- WHAT TO WORK ON:
Wherever a line holds the word "finiteness", copy that line from the data.

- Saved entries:
/-- **The Theorem of the Cube (`theoremOfCube_linEquiv`, Görtz–Wedhorn II, Thm. 24.73 over a
field) from the finiteness theorem for the coherent cohomology of proper morphisms over a
noetherian base, in Čech form for the sheaves `𝒪(D)`**: if for every field `K`, every proper
`X → Spec K`, every affine integral `K`-scheme `T` of finite type (`Γ(T, 𝒪)` noetherian) with
`X ×_K T` integral, every Cartier divisor `D` on `X ×_K T` and every Čech cover `𝔚` of `X ×_K T`
over `T` adapted to `D`, the cohomology modules of the ordered Čech complex `Č•(𝔚, 𝒪(D))` are
finitely generated `Γ(T, 𝒪)`-modules (Görtz–Wedhorn II, Thm. 23.17 / Prop. 23.23 with Thm. 22.9;
EGA III 3.2.1; Stacks 02O5), then the Theorem of the Cube holds — by
`cechComplex_pseudoCoherent_general_of_finite_cohomology` (`Motives/CechComplexPseudoCoherentDescent`:
Step (IV) of the proof of Thm. 23.133, proved) and `theoremOfCube_linEquiv_of_pseudoCoherent_general`.
This hypothesis is all that separates `theoremOfCube_linEquiv` from a theorem of this tree.
[cite: GortzWedhorn2023, Thm. 24.73, proof (p. 550), with Thm. 23.133, proof (pp. 478–479) and Thm. 23.17 (p. 444)] -/
theorem theoremOfCube_linEquiv_of_finite_cohomology
    (h : ∀ (K : Type u) [Field K] (X T : SchemeOver K) [IsProper X.hom] [IsAffine T.left]
      [IsIntegral T.left] [LocallyOfFiniteType T.hom] [IsNoetherianRing Γ(T.left, ⊤)]
      [IsIntegral (X ⊗ T).left] (D : CartierDivisor (X ⊗ T).left)
      (𝔚 : CartierDivisor.CechCover (snd X T).left ⊤ D) (n : ℤ),
      Module.Finite Γ(T.left, ⊤) (𝔚.complex.homology n)) :
    theoremOfCube_linEquiv.{u} :=
  theoremOfCube_linEquiv_of_pseudoCoherent_general
    (cechComplex_pseudoCoherent_general_of_finite_cohomology h)

/-- **The cubical structure of an abelian variety from the finiteness of Čech cohomology over a
noetherian base** (Görtz–Wedhorn II, Thm. 24.73 ⟹ Prop. 27.167).
[cite: GortzWedhorn2023, Prop. 27.167, proof (pp. 877–878)] -/
theorem AbelianVariety.cubicalStructure_linEquiv_of_finite_cohomology (A : AbelianVariety K)
    (h : ∀ (K : Type u) [Field K] (X T : SchemeOver K) [IsProper X.hom] [IsAffine T.left]
      [IsIntegral T.left] [LocallyOfFiniteType T.hom] [IsNoetherianRing Γ(T.left, ⊤)]
      [IsIntegral (X ⊗ T).left] (D : CartierDivisor (X ⊗ T).left)
      (𝔚 : CartierDivisor.CechCover (CartesianMonoidalCategory.snd X T).left ⊤ D) (n : ℤ),
      Module.Finite Γ(T.left, ⊤) (𝔚.complex.homology n)) :
    A.cubicalStructure_linEquiv :=
  A.cubicalStructure_linEquiv_of_theoremOfCube (theoremOfCube_linEquiv_of_finite_cohomology h)

/-- **`[n]^*D ∼ n² D` for symmetric `D` from the finiteness of Čech cohomology over a noetherian
base** (Görtz–Wedhorn II, Thm. 24.73 ⟹ Prop. 27.167 ⟹ Prop. 27.184 (1), Rem. 27.185).
[cite: GortzWedhorn2023, Prop. 27.184 (1) (p. 886)] -/
theorem AbelianVariety.pullback_zsmul_id_linEquiv_of_finite_cohomology (A : AbelianVariety K)
    (h : ∀ (K : Type u) [Field K] (X T : SchemeOver K) [IsProper X.hom] [IsAffine T.left]
      [IsIntegral T.left] [LocallyOfFiniteType T.hom] [IsNoetherianRing Γ(T.left, ⊤)]
      [IsIntegral (X ⊗ T).left] (D : CartierDivisor (X ⊗ T).left)
      (𝔚 : CartierDivisor.CechCover (CartesianMonoidalCategory.snd X T).left ⊤ D) (n : ℤ),
      Module.Finite Γ(T.left, ⊤) (𝔚.complex.homology n)) :
    A.pullback_zsmul_id_linEquiv :=
  A.pullback_zsmul_id_linEquiv_of_theoremOfCube (theoremOfCube_linEquiv_of_finite_cohomology h)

- SOLUTION TO THIS PROBLEM:
field) from the finiteness theorem for the coherent cohomology of proper morphisms over a
/-- **The cubical structure of an abelian variety from the finiteness of Čech cohomology over a
/-- **`[n]^*D ∼ n² D` for symmetric `D` from the finiteness of Čech cohomology over a noetherian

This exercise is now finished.